Exercise details:
Among the entries below, find the lines with "DoubledWeilRepresentationArchLagrangian" and copy them.

Collected data entries:
import Literature.NumberTheory.GelbartRogawski1991.DoubledUnitarySiegelParabolicAlgebra
import Literature.NumberTheory.GelbartRogawski1991.DoubledWeilRepresentationArchLagrangian
import Literature.NumberTheory.GelbartRogawski1991.DoubledUnitaryArchSiegelTwist
import Literature.NumberTheory.GelbartRogawski1991.DoubledUnitaryArchSiegelModulus
import HarnessLib

-- buildfix G11b-3 recipe (LEDGER B13-1/B13-3): elaborate sequentially so the trailing `attribute [implicit_reducible]`
-- block (reducibilityCoreExt is keyed to the async environment branch) is in force at `.olean` export.
set_option Elab.async false

/-!
# The archimedean twist and modulus on `P_Δ(L⁺ ⊗ ℝ)` of the doubled group `H = U(J^𝔻)` of the CM splitting datum
(archimedean places of the kernel construction of [GelbartRogawski1991, Prop. 3.1.1]; [Kudla1994, §3]: the Siegel
parabolic character `χ(x(p)) |x(p)|^{1/2}`)

Topic `NumberTheory/GelbartRogawski1991`; namespace `Literature.NumberTheory.GelbartRogawski1991.GRConstruction` (the
vocabulary of `DoubledUnitaryGlobalSplittingData`: `gramR`, `hermD`, `HA`, `IsSiegelDelta`, `detDelta`, `chiDet`,
`modDelta`; `isUnit_det_gramR₀` of `DoubledWeilRepresentationArchLagrangian`).  KERNEL only: proved theorems; no new notion, no named fact, no `sorry`.

This file specialises `UnitaryDualPair.ArchSplitting` (`DoubledUnitaryArchSiegelTwist`, `DoubledUnitaryArchSiegelModulus`)
to the doubled hermitian Gram matrix `J^𝔻 = hermD` of the CM splitting datum and reads the results in the `chiDet` ∕
`modDelta` language:

* **`exists_archDetTwist_chiDet`** — for a unitary Hecke character `χ` of `L` with `χ|_{𝕀_{L⁺}} = ε_{L/L⁺}` and any
  choice `wOf` of places of `L` over the real places of `L⁺` there is a CONTINUOUS character
  `η : H(L⁺ ⊗ ℝ) = U(J^𝔻)(L ⊗ ℝ) → ℂˣ` with, for every `g` whose archimedean idelic point `(g, 1)` lies in `P_Δ(𝔸)`,
  `η(g)² · ∏_v det(g_{w(v)})⁻¹ = χ(det_Δ (g,1))²`
  — the `stub_S1arch_twist` shape of the stage-1 archimedean half, modulo the identification of
  `∏_v det(g_{w(v)})⁻¹` with the quotient character of Folland's normalised section (the consumer's);
* **`modDelta_archToAdelic_sq`** — `|det_Δ (g,1)|_{𝔸_L} = (modDelta (g,1))² = ∏_v ‖det_Δ(g_{w(v)})‖²`.

Nothing here is a claim of the manuscripts adjudicated by the Hodge-CM cells.

## References

* S. Gelbart, J. Rogawski, Invent. Math. 105 (1991), §3.1 Prop. 3.1.1 p. 455 [GelbartRogawski1991].
* S. S. Kudla, Israel J. Math. 87 (1994), §3 [Kudla1994].
* A. Paul, J. Funct. Anal. 159 (1998), §1.2 (1.2.1)–(1.2.2) p. 389 [Paul1998].
-/

set_option autoImplicit false

noncomputable section

open scoped Classical
open scoped Matrix MatrixGroups ComplexConjugate
open NumberField NumberField.InfinitePlace IsDedekindDomain
open Literature.NumberTheory.Automorphic Literature.NumberTheory.Automorphic.UnitaryGroup
open Literature.RepresentationTheory.HarrisKudlaSweet1996
open Literature.NumberTheory.GaloisRepresentations

namespace Literature.NumberTheory.GelbartRogawski1991.GRConstruction

open UnitaryDualPair UnitaryDualPair.ArchSplitting

variable (L : Type) [Field L] [NumberField L] [IsCMField L]

variable {N M n : ℕ} (e : Fin N × Fin M ≃ Fin n)
  (dV : Fin N → L) (hdV : ∀ i, IsCMField.complexConj L (dV i) = dV i) (hdV0 : ∀ i, dV i ≠ 0)
  (dW : Fin M → L) (hdW : ∀ i, IsCMField.complexConj L (dW i) = dW i) (hdW0 : ∀ i, dW i ≠ 0)
  (hc : IsCMField.complexConj L ≠ 1)
  (wOf : {v : InfinitePlace (Fp L) // v.IsReal} → {w : InfinitePlace L // w.IsComplex})
  (hw : ∀ v, IsCMField.complexConj L • (wOf v).1 = (wOf v).1)
  (hover : ∀ v, (wOf v).1.comap (algebraMap (Fp L) L) = v.1)

/-- `J^𝔻 = hermD` IS `e₂ (T ⊕ −T) e₂ ⊗ L` for `T = gramR` (definitional). [cite: GelbartRogawski1991, §3.1 Prop. 3.1.1 p. 455 L1–2] -/
theorem hermD_eq_map_reindex_fromBlocks :
    hermD L e dV hdV dW hdW =
      (Matrix.reindex finSumFinEquiv finSumFinEquiv
          (Matrix.fromBlocks (gramR L e dV hdV dW hdW) 0 0 (-gramR L e dV hdV dW hdW))).map
        (algebraMap (Fp L) L) :=
  rfl

include hdV0 hdW0 hover in
/-- **The archimedean twist of the Siegel-parabolic character of `H = U(J^𝔻)`** in the `chiDet` language: for `χ`
unitary with `χ|_{𝕀_{L⁺}} = ε_{L/L⁺}` there is a continuous `η : H(L⁺ ⊗ ℝ) → ℂˣ` such that for every `g` with
`(g, 1) ∈ P_Δ(𝔸)`: `η(g)² · ∏_v det(g_{w(v)})⁻¹ = χ(det_Δ (g,1))²` (`UnitaryDualPair.ArchSplitting` at `J^𝔻 = hermD`,
`u := det_Δ (g,1)` the unit of `isUnit_detDelta_of_isSiegelDelta`).
[cite: Kudla1994, §3] [cite: Paul1998, §1.2 (1.2.1)–(1.2.2) p. 389 L11–29] -/
theorem exists_archDetTwist_chiDet {χ : HeckeCharacter L} (hχu : χ.IsUnitary) (hχ : IsSplittingChar L 1 χ) :
    ∃ η : UnitaryGroup.arch (Fp L) L (IsCMField.complexConj L) (n + n) (hermD L e dV hdV dW hdW) →* ℂˣ,
      (Continuous fun g => ((η g : ℂˣ) : ℂ)) ∧
      ∀ g : UnitaryGroup.arch (Fp L) L (IsCMField.complexConj L) (n + n) (hermD L e dV hdV dW hdW),
        IsSiegelDelta L e dV hdV dW hdW
            (UnitaryGroup.archToAdelic (Fp L) L (IsCMField.complexConj L) (n + n) (hermD L e dV hdV dW hdW) g) →
          ((η g : ℂˣ) : ℂ) ^ 2 *
              ∏ v : {v : InfinitePlace (Fp L) // v.IsReal},
                ((((UnitaryGroup.archAt (Fp L) L (IsCMField.complexConj L) (n + n) (hermD L e dV hdV dW hdW) (wOf v)
                    (hw v) hc g : UnitaryGroup.archLocal L (n + n) (hermD L e dV hdV dW hdW) (wOf v)) :
                    GL (Fin (n + n)) ℂ) : Matrix (Fin (n + n)) (Fin (n + n)) ℂ).det)⁻¹ =
            ((chiDet L e dV hdV dW hdW χ
              (UnitaryGroup.archToAdelic (Fp L) L (IsCMField.complexConj L) (n + n) (hermD L e dV hdV dW hdW) g) :
                ℂˣ) : ℂ) ^ 2 := by
  obtain ⟨η, hηc, hη⟩ := hχ.exists_archDetTwist_doubled L (gramR L e dV hdV dW hdW)
    (isUnit_det_gramR₀ L e dV hdV hdV0 dW hdW hdW0) (hermD L e dV hdV dW hdW)
    (hermD_eq_map_reindex_fromBlocks L e dV hdV dW hdW) hc wOf hw hover hχu
  refine ⟨η, hηc, fun g hS => ?_⟩
  have hu := isUnit_detDelta_of_isSiegelDelta L e dV hdV dW hdW _ hS
  simp only [chiDet, dif_pos hu]
  exact hη g hu.unit hS hu.unit_spec

include hover in
/-- **The modulus at an archimedean Siegel element**: `(modDelta (g,1))² = |det_Δ (g,1)|_{𝔸_L} = ∏_v ‖det_Δ(g_{w(v)})‖²`
for `(g, 1) ∈ P_Δ(𝔸)` (`UnitaryDualPair.ArchSplitting.ideleNorm_eq_prod_norm_det_deltaBlock_sq` at `J^𝔻 = hermD`).
[cite: Kudla1994, §3] -/
theorem modDelta_archToAdelic_sq (g : UnitaryGroup.arch (Fp L) L (IsCMField.complexConj L) (n + n) (hermD L e dV hdV dW hdW))
    (hS : IsSiegelDelta L e dV hdV dW hdW
      (UnitaryGroup.archToAdelic (Fp L) L (IsCMField.complexConj L) (n + n) (hermD L e dV hdV dW hdW) g)) :
    modDelta L e dV hdV dW hdW
        (UnitaryGroup.archToAdelic (Fp L) L (IsCMField.complexConj L) (n + n) (hermD L e dV hdV dW hdW) g) ^ 2 =
      ∏ v : {v : InfinitePlace (Fp L) // v.IsReal},
        ‖((Matrix.reindex finSumFinEquiv.symm finSumFinEquiv.symm
              (((UnitaryGroup.archAt (Fp L) L (IsCMField.complexConj L) (n + n) (hermD L e dV hdV dW hdW) (wOf v) (hw v)
                hc g : UnitaryGroup.archLocal L (n + n) (hermD L e dV hdV dW hdW) (wOf v)) : GL (Fin (n + n)) ℂ) :
                Matrix (Fin (n + n)) (Fin (n + n)) ℂ)).toBlocks₁₁ +
            (Matrix.reindex finSumFinEquiv.symm finSumFinEquiv.symm
              (((UnitaryGroup.archAt (Fp L) L (IsCMField.complexConj L) (n + n) (hermD L e dV hdV dW hdW) (wOf v) (hw v)
                hc g : UnitaryGroup.archLocal L (n + n) (hermD L e dV hdV dW hdW) (wOf v)) : GL (Fin (n + n)) ℂ) :
                Matrix (Fin (n + n)) (Fin (n + n)) ℂ)).toBlocks₁₂).det‖ ^ 2 := by
  have hu := isUnit_detDelta_of_isSiegelDelta L e dV hdV dW hdW _ hS
  simp only [modDelta, dif_pos hu]
  have h0 : 0 ≤ ideleNorm hu.unit := by
    rw [← Literature.NumberTheory.Automorphic.coe_ideleNorm]; exact NNReal.coe_nonneg _
  rw [Real.sq_sqrt h0]
  exact ideleNorm_eq_prod_norm_det_deltaBlock_sq L (hermD L e dV hdV dW hdW) hc wOf hw hover g hu.unit hu.unit_spec

/-! ### Build-lane note (ops-buildfix G11b-3 recipe, LEDGER B13-1, 2026-08-21)
`lean -o` (the hub build lane, never `lean`/the gate check) runs Lean 4.32's library-suggestion indexers
(`Lean.LibrarySuggestions.SymbolFrequency` / `SineQuaNon`, from their `exportEntriesFn`) over the statement of
every local theorem that is not a denied premise; on this family's statements (very large dependent binder
telescopes through the theta-kernel / dual-pair data) that fold runs for tens of minutes to hours and the build
lane kills the job (incident G11b-3, run/shared/lean/ops/buildfix/G11b-3-DOSSIER.md). `isDeniedPremise` skips
`[implicit_reducible]` constants before any fold, and a reducibility status on a *theorem* is inert (Meta never
unfolds `thmInfo`; the kernel ignores the attribute), so the public theorems of this file are tagged
`[implicit_reducible]` purely to keep them out of that index. Only other effect: they are not offered by
`+suggestions` premise selectors. No statement or proof is changed; superseded if the operator lands a
deny-list form (`HarnessLib.PremiseIndex`). -/
set_option allowUnsafeReducibility true in
attribute [implicit_reducible]
  hermD_eq_map_reindex_fromBlocks exists_archDetTwist_chiDet modDelta_archToAdelic_sq

end Literature.NumberTheory.GelbartRogawski1991.GRConstruction

end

Answer box:
import Literature.NumberTheory.GelbartRogawski1991.DoubledWeilRepresentationArchLagrangian
`modDelta`; `isUnit_det_gramR₀` of `DoubledWeilRepresentationArchLagrangian`).  KERNEL only: proved theorems; no new notion, no named fact, no `sorry`.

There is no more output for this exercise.